If the volume appears in the target, then it needs to be removed.

Proceed with the removal of the iSCSI target:

tgtadm --mode target --op update --tid=$TID -n state -v offline
tgtadm --mode target --op delete --tid=$TID

You can re-run the code snippet that does the cleanup at this point or do it after going through all the backup volumes in question.

4. Volumes held by the device mappper (Backup nodes)
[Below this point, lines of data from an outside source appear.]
import Summits.CriticalPhenomena.PercolationContinuityZ3.Theorems.PercNearOneGluingNoHeavyPcintKernNFZ3S9Defs
import Summits.CriticalPhenomena.PercolationContinuityZ3.Theorems.PercNearOneGluingNoHeavyPcintWinKernelTree
import Summits.CriticalPhenomena.PercolationContinuityZ3.Theorems.PercNearOneGluingNoHeavyPcintWinKernelNFP
import HarnessLib

/-!
# PCINT lane, kernel check 54/82 of the B2r window certificate `d = 3`, memory 9 (8-step windows; 39168 first-use normal forms of 1679616 codes): 2 prefix blocks, 432 rows

Cell `prim-pcint`, seat `prim-pcint-2` (gen 2).  Collatz–Wielandt rows `10^5 · row ≤ 99999 · DEN · v` on the normal forms extending
each listed 5-step prefix (`WinK.nfCodesP`, `…PcintWinKernelNFP`; no global enumeration), by `decide +kernel` (`WinK.allB`;
table values from the search tree `WinK.KT.ofListF 13 tbl`, `…PcintWinKernelTree`; `maxHeartbeats 0`).  Does NOT build on p205010.
-/

namespace Summit.CriticalPhenomena.PercolationContinuityZ3.Theorems.Pcint.NFZ3S9

set_option maxHeartbeats 0 in
/-- The 216 rows of the normal forms extending the prefix `[((0 : Fin 3), true), ((1 : Fin 3), true), ((1 : Fin 3), true), ((2 : Fin 3), true), ((1 : Fin 3), true)]` (scan state 3) hold. [folklore] -/
theorem leaf_171 : (WinK.nfCodesP 3 8 3 [((0 : Fin 3), true), ((1 : Fin 3), true), ((1 : Fin 3), true), ((2 : Fin 3), true), ((1 : Fin 3), true)]).all (WinK.rowOKST 3 7 2486 9445 99999 (WinK.KT.ofListF 13 tbl) 17263) = true :=
  WinK.all_of_allB (fuel := 12) (by decide +kernel)

set_option maxHeartbeats 0 in
/-- The 216 rows of the normal forms extending the prefix `[((0 : Fin 3), true), ((1 : Fin 3), true), ((1 : Fin 3), true), ((2 : Fin 3), true), ((1 : Fin 3), false)]` (scan state 3) hold. [folklore] -/
theorem leaf_172 : (WinK.nfCodesP 3 8 3 [((0 : Fin 3), true), ((1 : Fin 3), true), ((1 : Fin 3), true), ((2 : Fin 3), true), ((1 : Fin 3), false)]).all (WinK.rowOKST 3 7 2486 9445 99999 (WinK.KT.ofListF 13 tbl) 17263) = true :=
  WinK.all_of_allB (fuel := 12) (by decide +kernel)

end Summit.CriticalPhenomena.PercolationContinuityZ3.Theorems.Pcint.NFZ3S9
Check for mounted volumes and un-mount:

mount | grep backup-xxxxxxxxxxxxxx | awk '{print $3}' | xargs umount -v

List the device mapper entries which are using the volumes and preventing their detachment:

for s in /dev/storpool/*; do echo $s; sd=`readlink $s`; for dm in `ls /sys/block/${sd##*/}/holders`; do echo $dm; done ;done

The volumes in question should have entries with device IDs (dm-$DID) below them, for example:

/dev/storpool/onapp-5ef2xsbvljxc2f:backup-bqaauthhrsndqk
dm-5
/dev/storpool/onapp-5ef2xsbvljxc2f:backup-cjttqdnpoopinm
dm-6
/dev/storpool/onapp-5ef2xsbvljxc2f:backup-dymkzwrgmunegq
dm-8
/dev/storpool/onapp-5ef2xsbvljxc2f:backup-zbpzhztdfidpxp
dm-3
/dev/storpool/onapp-5ef2xsbvljxc2f:backup-okcdxzqokcxidc
dm-2
/dev/storpool/onapp-5ef2xsbvljxc2f:backup-wyfrhcqwmnrqfm
dm-4

If there are no running processes, the device mapper can be cleaned with the following command:

dmsetup remove /dev/dm-$DID

After removing the device mapper entries with dmsetup, there will be two symlinks left for each entry, one linking a device file to the backup volume and one with a similar device name linking to the raw StorPool disk device (/dev/sp-..). Both can be listed using:

find /dev/sp* -type l -exec ls -l {} +

Example output:

lrwxrwxrwx 1 root root      9 Nov 30 10:18 /dev/sp0p -> /dev/sp-0
lrwxrwxrwx 1 root root     56 Nov 30 10:18 /dev/sp0p1 -> /dev/mapper/onapp-5ef2xsbvljxc2f:backup-okcdxzqokcxidcX1
lrwxrwxrwx 1 root root      9 Nov 15 13:39 /dev/sp1p -> /dev/sp-1
lrwxrwxrwx 1 root root     56 Nov 15 13:39 /dev/sp1p1 -> /dev/mapper/onapp-5ef2xsbvljxc2f:backup-zbpzhztdfidpxpX1
lrwxrwxrwx 1 root root      9 Nov 30 12:04 /dev/sp2p -> /dev/sp-2
lrwxrwxrwx 1 root root     56 Nov 30 12:04 /dev/sp2p1 -> /dev/mapper/onapp-5ef2xsbvljxc2f:backup-wyfrhcqwmnrqfmX1
lrwxrwxrwx 1 root root      9 Dec 10 12:35 /dev/sp3p -> /dev/sp-3
lrwxrwxrwx 1 root root     56 Dec 10 12:35 /dev/sp3p1 -> /dev/mapper/onapp-5ef2xsbvljxc2f:backup-bqaauthhrsndqkX1
lrwxrwxrwx 1 root root      9 Dec 10 13:17 /dev/sp4p -> /dev/sp-4
lrwxrwxrwx 1 root root     56 Dec 10 13:17 /dev/sp4p1 -> /dev/mapper/onapp-5ef2xsbvljxc2f:backup-cjttqdnpoopinmX1
lrwxrwxrwx 1 root root      9 Nov 30 12:17 /dev/sp6p -> /dev/sp-6
lrwxrwxrwx 1 root root     56 Nov 30 12:17 /dev/sp6p1 -> /dev/mapper/onapp-5ef2xsbvljxc2f:backup-dymkzwrgmunegqX1

The pair of symlinks in question can be safely removed via rm.

When there are no holders left for the backup volumes in question, proceed with re-running the code snippet that does the cleanup.